Gereja yang begitu mencengkeram di Zaman Pertengahan berubah statusnya menjadi terpinggirkan di Zaman Modern Barat. Gereja tidak boleh lagi mencampuri politik. Gereja atau agama dianggap keyakinan individu yang menjadi urusan masing-masing dengan Tuhannya dan tidak boleh lagi mengatur kehidupan sosial.
Kehidupan sosial menjadi “penguasa baru”. Aturan-aturan yang berlaku dan ditaati adalah kontrak sosial yang disepakati mayoritas masyarakat. “Kedaulatan rakyat” sekarang menjadi “suara Tuhan”. Jadi, politik sekular –politik yang bercerai dari agama– bersumber dari pengalaman traumatis masyarakat Barat terhadap sejarah kelam mereka.
Dalam perkembangannya, bukan saja politik yang diceraikan dari agama. Tapi ilmu pengetahuan alam dan sosial –sumber bagi pandangan manusia tentang kehidupan dan nilai nilai kemanusiaan– juga dilepaskan dari agama. Sumbernya berasal dari rasio, bukan lagi berasal dari gereja atau agama.
Kuatnya pengaruh peradaban Barat modern memunculkan hegemoni stigma politisasi agama. Tatkala agama muncul dalam ranah politik, maka stigma politisasi agama diberikan.

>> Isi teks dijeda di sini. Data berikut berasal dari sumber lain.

import Summits.HubbardSuperconductivity.HubbardSuperconductivity.Theorems.WidthHaldaneDefs
import Literature.MathematicalPhysics.QuantumLattice.HubbardTorusFluxBlochBound

/-!
# `WidthHaldaneBridge` (stmt-HubbardSuperconductivity-16311), negative side: the void region of its
# load-bearing hypothesis `UniformThermo`

The crux `WidthHaldaneBridge` is the implication `UniformThermo U δ d₀ k₀ M₁ L₀ → ∃ Ξ A R M₂ L₁,
HaldaneLaw …` for EVERY `U > 0`, `δ ∈ (0, 3/10)` and ALL data `(d₀ > 0, k₀, M₁, L₀)`
(`Theorems.WidthHaldane.widthHaldaneBridge_iff`). Its only load-bearing hypothesis is the
width-uniform thermodynamics `UniformThermo` (the matrix of the sibling crux
`WidthUniformThermodynamics`, stmt-16312). This file proves, sorry-free, WHERE that hypothesis is
void — so that provers, planners and the disprover agree on the only data region in which the
Bridge has content:

* `tubeStiffness_diag_le_four` — the a-priori Bloch / Lieb–Schultz–Mattis ceiling on the twist
  stiffness per site of the SQUARE tube read at the fixed twist `θ₀ = π/3`:
  `ρ̃_{L,L}(U,δ) ≤ 4` for every `U, δ` and every side `L ≥ 1` (diagonal instance `M = L` of the
  crux's hypothesis, carrier `FermionTorus 2 L`, labelling `x ↦ (x₀, x₁)`; it IS the flux envelope
  of `Literature…fluxEnergy` — `tubeEnergy_diag_eq_fluxEnergy` — and the bound is the Literature
  theorem `fluxEnergy_le_fluxEnergy_zero_add_two_mul_sq`, `E^T(θ) ≤ E^T(0) + 2θ²`).
* `uniformThermo_false_of_four_lt` — hence `UniformThermo U δ d₀ k₀ M₁ L₀` is FALSE whenever
  `d₀ > 4` (instance `L = M = 2(M₁ + L₀ + 2)`): on that data region the Bridge is vacuous, and any
  use of the Bridge (e.g. `WidthHaldane.closes`, `SeamInduction.closes`) necessarily runs at
  `d₀ ≤ 4`.
* `uniformThermo_false_of_nonpos` — and it is false whenever `k₀ ≤ 0` (the compressibility clause
  `0 < ẽ″ ≤ k₀`).
* `not_widthHaldaneBridge_imp` — consequently a refutation of the Bridge can only come from data with
  `0 < d₀ ≤ 4`, `0 < k₀` at which `UniformThermo` HOLDS, i.e. it must CERTIFY the width-uniform
  thermodynamics of the pure Hubbard tubes at some `(U, δ)` of the window (the content of
  stmt-16312): the negation of the crux is at least as strong as its sibling crux.

Sources: D. Bohm, Phys. Rev. 75 (1949) 502; H. Watanabe, J. Stat. Phys. 177 (2019) 717 §2.2.1,
§4.1 (the twist costs `O(L_y/L_x)`); Y. Tada, T. Koma, J. Stat. Phys. 165 (2016) 455 §4;
D. J. Scalapino, S. R. White, S. C. Zhang, PRB 47 (1993) 7995 §II (stiffness from the flux
envelope). No definitions are introduced.
-/

noncomputable section

namespace Summit.HubbardSuperconductivity.HubbardSuperconductivity.Theorems.WidthHaldaneBridge.Negative

set_option linter.dupNamespace false -- summit = problem name (single-conjunct summit), D-0017

open scoped BigOperators Classical Matrix ComplexConjugate
open Matrix Literature.MathematicalPhysics.QuantumLattice Literature.Probability.LatticeModels
open Summit.HubbardSuperconductivity.HubbardSuperconductivity.Theorems.WidthHaldane
open Summit.HubbardSuperconductivity.HubbardSuperconductivity.Theses.WidthHaldane
  (WidthHaldaneBridge WidthUniformThermodynamics)

variable {L : ℕ} [NeZero L]

/-! ### The diagonal instance `M = L` on the carrier `FermionTorus 2 L` -/

/-- Hubbard Hamiltonians of two graphs with the same adjacency agree (whatever the decidability
instances). [folklore] -/
theorem hamiltonian_congr_adj {Λ : Type} [LinearOrder Λ] [Fintype Λ] (G₁ G₂ : SimpleGraph Λ)
    (i₁ : DecidableRel G₁.Adj) (i₂ : DecidableRel G₂.Adj) (h : ∀ x y, G₁.Adj x y ↔ G₂.Adj x y)
    (t U : ℝ) : @hamiltonian _ _ _ G₁ i₁ t U = @hamiltonian _ _ _ G₂ i₂ t U := by
  have hG : G₁ = G₂ := by ext x y; exact h x y
  subst hG
  congr

/-- On the square carrier `FermionTorus 2 L` with the coordinate labelling `x ↦ (x₀, x₁)`, the tube
Hamiltonian `tubeH0 L L` IS the Hubbard torus `hubbardTorus 2 L 1 U` (same adjacency).
[folklore] -/
theorem tubeH0_diag_eq_hubbardTorus (U : ℝ) (e : FermionTorus 2 L ≃ ZMod L × ZMod L)
    (he : ∀ x, e x = (FermionTorus.toTorusSite x 0, FermionTorus.toTorusSite x 1)) :
    tubeH0 L L (FermionTorus 2 L) e U = hubbardTorus 2 L 1 U := by
  have hinj : ∀ u v : FermionTorus 2 L,
      FermionTorus.toTorusSite u = FermionTorus.toTorusSite v ↔ u = v := fun u v =>
    (FermionTorus.equivTorusSite (d := 2) (L := L)).injective.eq_iff
  have hsymm : ∀ (v : FermionTorus 2 L) (p : ZMod L × ZMod L),
      v = e.symm p ↔ FermionTorus.toTorusSite v = ![p.1, p.2] := by
    intro v p
    rw [Equiv.eq_symm_apply, he, Prod.ext_iff, funext_iff, Fin.forall_fin_two]
    simp
  have hS0 : ∀ t : Fin 2 → ZMod L, t + Pi.single 0 1 = ![t 0 + 1, t 1] := fun t => by
    funext i; fin_cases i <;> simp
  have hS1 : ∀ t : Fin 2 → ZMod L, t + Pi.single 1 1 = ![t 0, t 1 + 1] := fun t => by
    funext i; fin_cases i <;> simp
  rw [tubeH0, hubbardTorus]
  refine hamiltonian_congr_adj _ _ _ _ (fun x y => ?_) 1 U
  simp only [SimpleGraph.fromRel_adj, fermionTorusGraph_adj, torusGraph_adj_iff, Fin.exists_fin_two,
    hsymm, he, hS0, hS1, ne_eq, hinj]

/-- On the square carrier the crux's seam twist `tubeTwist L L` IS `Literature…seamTwist L`
(the `b = true / false` summands are the two conjugate seam terms). [folklore] -/
theorem tubeTwist_diag_eq_seamTwist (θ : ℝ) (e : FermionTorus 2 L ≃ ZMod L × ZMod L)
    (hes : ∀ p : ZMod L × ZMod L, e.symm p = FermionTorus.ofTorusSite ![p.1, p.2]) :
    tubeTwist L L (FermionTorus 2 L) e θ = seamTwist L θ := by
  rw [tubeTwist, seamTwist_eq]
  refine Finset.sum_congr rfl fun y _ => Finset.sum_congr rfl fun σ _ => ?_
  rw [Fintype.sum_bool]
  simp only [hes, if_true, Bool.false_eq_true, if_false, one_mul, neg_mul]

/-- The filling of the square tube is the filling of the flux envelope: `N_{L,L} = 2⌊(1-δ)L²/2⌋`.
[folklore] -/
theorem tubeFilling_diag (L : ℕ) (δ : ℝ) : tubeFilling L L δ = 2 * ⌊(1 - δ) * (L : ℝ) ^ 2 / 2⌋₊ := by
  rw [tubeFilling, sq]

/-- **The diagonal twisted sector energy is the Literature flux envelope**:
`E_{L,L}(U; θ, N_{L,L}(δ)) = E^T_L(U, δ; θ)` on `FermionTorus 2 L` with the coordinate labelling.
[folklore] -/
theorem tubeEnergy_diag_eq_fluxEnergy (U δ θ : ℝ) (e : FermionTorus 2 L ≃ ZMod L × ZMod L)
    (he : ∀ x, e x = (FermionTorus.toTorusSite x 0, FermionTorus.toTorusSite x 1))
    (hes : ∀ p : ZMod L × ZMod L, e.symm p = FermionTorus.ofTorusSite ![p.1, p.2]) :
    tubeEnergy L L (FermionTorus 2 L) e U θ (tubeFilling L L δ) = fluxEnergy L U δ θ := by
  rw [tubeEnergy, fluxEnergy_eq, hubbardTorusFlux_eq, tubeH0_diag_eq_hubbardTorus U e he,
    tubeTwist_diag_eq_seamTwist θ e hes, tubeFilling_diag]

/-! ### The a-priori stiffness ceiling and the void data region -/

/-- **Bloch ceiling on the diagonal twist stiffness**: `ρ̃_{L,L}(U,δ) ≤ 4` for every `U, δ`, every
side `L ≥ 1` (coordinate labelling of `FermionTorus 2 L`). From `E^T(π/3) ≤ E^T(0) + 2(π/3)²`
(`fluxEnergy_le_fluxEnergy_zero_add_two_mul_sq`) and `ρ̃ = 2L[E(π/3) − E(0)]/((π/3)² L)`.
[cite: Watanabe2019, §2.2.3 and §4.1] -/
theorem tubeStiffness_diag_le_four (U δ : ℝ) (e : FermionTorus 2 L ≃ ZMod L × ZMod L)
    (he : ∀ x, e x = (FermionTorus.toTorusSite x 0, FermionTorus.toTorusSite x 1))
    (hes : ∀ p : ZMod L × ZMod L, e.symm p = FermionTorus.ofTorusSite ![p.1, p.2]) :
    tubeStiffness L L (FermionTorus 2 L) e U δ ≤ 4 := by
  rw [tubeStiffness_eq, tubeEnergy_diag_eq_fluxEnergy U δ _ e he hes,
    tubeEnergy_diag_eq_fluxEnergy U δ _ e he hes]
  have hB := fluxEnergy_le_fluxEnergy_zero_add_two_mul_sq (L := L) U δ (Real.pi / 3)
  have hL : (0 : ℝ) < L := Nat.cast_pos.2 (NeZero.pos L)
  have hpi : (0 : ℝ) < (Real.pi / 3) ^ 2 := by positivity
  rw [div_le_iff₀ (by positivity)]
  nlinarith

/-- The coordinate labelling of the square fermionic torus exists (it is
`equivTorusSite.trans (finTwoArrowEquiv _)`). [folklore] -/
theorem exists_diagLabel (L : ℕ) [NeZero L] :
    ∃ e : FermionTorus 2 L ≃ ZMod L × ZMod L,
      (∀ x, e x = (FermionTorus.toTorusSite x 0, FermionTorus.toTorusSite x 1)) ∧
        ∀ p : ZMod L × ZMod L, e.symm p = FermionTorus.ofTorusSite ![p.1, p.2] :=
  ⟨FermionTorus.equivTorusSite.trans (finTwoArrowEquiv _), fun _ => rfl, fun _ => rfl⟩

/-- **`UniformThermo` is void above the Bloch ceiling**: for `d₀ > 4` the hypothesis of
`WidthHaldaneBridge` fails for every `U, δ, k₀, M₁, L₀` (read it on the square tube of even side
`2(M₁ + L₀ + 2)`). Any proof or use of the Bridge may assume `d₀ ≤ 4`. [folklore] -/
theorem uniformThermo_false_of_four_lt {U δ d₀ k₀ : ℝ} {M₁ L₀ : ℕ} (hd : 4 < d₀) :
    ¬ UniformThermo U δ d₀ k₀ M₁ L₀ := by
  intro h
  obtain ⟨e, he, hes⟩ := exists_diagLabel (2 * (M₁ + L₀ + 2))
  haveI : NeZero (2 * (M₁ + L₀ + 2)) := ⟨by omega⟩
  obtain ⟨h1, -, -⟩ := h (2 * (M₁ + L₀ + 2)) (2 * (M₁ + L₀ + 2)) (even_two_mul _) (even_two_mul _)
    (by omega) le_rfl (by omega) (FermionTorus 2 (2 * (M₁ + L₀ + 2))) e
  have h4 := tubeStiffness_diag_le_four U δ e he hes
  linarith

/-- **`UniformThermo` is void for `k₀ ≤ 0`** (the clause `0 < ẽ″_{L,M} ≤ k₀` at any admissible
tube forces `0 < k₀`). [folklore] -/
theorem uniformThermo_false_of_nonpos {U δ d₀ k₀ : ℝ} {M₁ L₀ : ℕ} (hk : k₀ ≤ 0) :
    ¬ UniformThermo U δ d₀ k₀ M₁ L₀ := by
  intro h
  obtain ⟨e, -, -⟩ := exists_diagLabel (2 * (M₁ + L₀ + 2))
  haveI : NeZero (2 * (M₁ + L₀ + 2)) := ⟨by omega⟩
  obtain ⟨-, h2, h3⟩ := h (2 * (M₁ + L₀ + 2)) (2 * (M₁ + L₀ + 2)) (even_two_mul _) (even_two_mul _)
    (by omega) le_rfl (by omega) (FermionTorus 2 (2 * (M₁ + L₀ + 2))) e
  linarith

/-- **What a refutation of the Bridge must certify.** If `WidthHaldaneBridge` is false, then at some
`U > 0`, `δ ∈ (0, 3/10)` the pure Hubbard tubes DO have width-uniform thermodynamics with data in
the non-void region `0 < d₀ ≤ 4`, `0 < k₀` — i.e. the negation of the crux contains the sibling
crux `WidthUniformThermodynamics` (stmt-16312) with calibrated constants. [folklore] -/
theorem not_widthHaldaneBridge_imp (h : ¬ WidthHaldaneBridge) :
    ∃ U : ℝ, 0 < U ∧ ∃ δ ∈ Set.Ioo (0 : ℝ) (3 / 10), ∃ d₀ : ℝ, 0 < d₀ ∧ d₀ ≤ 4 ∧ ∃ k₀ : ℝ, 0 < k₀ ∧
      ∃ M₁ L₀ : ℕ, UniformThermo U δ d₀ k₀ M₁ L₀ := by
  rw [widthHaldaneBridge_iff] at h
  push Not at h
  obtain ⟨U, hU, δ, hδ, d₀, k₀, M₁, L₀, hd₀, hth, -⟩ := h
  refine ⟨U, hU, δ, hδ, d₀, hd₀, ?_, k₀, ?_, M₁, L₀, hth⟩
  · by_contra hc
    exact uniformThermo_false_of_four_lt (not_le.mp hc) hth
  · by_contra hc
    exact uniformThermo_false_of_nonpos (not_lt.mp hc) hth

end Summit.HubbardSuperconductivity.HubbardSuperconductivity.Theorems.WidthHaldaneBridge.Negative

end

Agama dianggap tidak tepat masuk ke ranah politik karena justru dianggap akan mencederai agama itu sendiri. Selain itu, penafsiran terhadap ajaran agama dianggap sangat beragam alias tidak ada penafsiran tunggal. Ranah publik juga dianggap tidak boleh diwarnai dengan satu agama yang partikular.
Berbagai perilaku dan contoh negatif politisasi agama ditonjolkan. Tujuannya untuk menunjukkan kesalahan gagasan politisasi agama. Penolakan politisasi gereja/agama yang awalnya berasal dari pengalaman traumatis masyarakat Barat, kemudian dijadikan gagasan yang universal.
Islamisasi Politik
Islam bersumber dari Wahyu. Jadi, Islam merupakan agama Wahyu. Bukan agama budaya.
Sebagai agama Wahyu, ada ajaran Islam yang pasti dan tetap. Contohnya shalat Shubuh pasti 2 rakaat. Pasti dikerjakan saat Shubuh, bukan waktu Isya’. Pasti imam berada di depan makmun. Pasti berwudhu atau bertayammum dulu sebelum shalat.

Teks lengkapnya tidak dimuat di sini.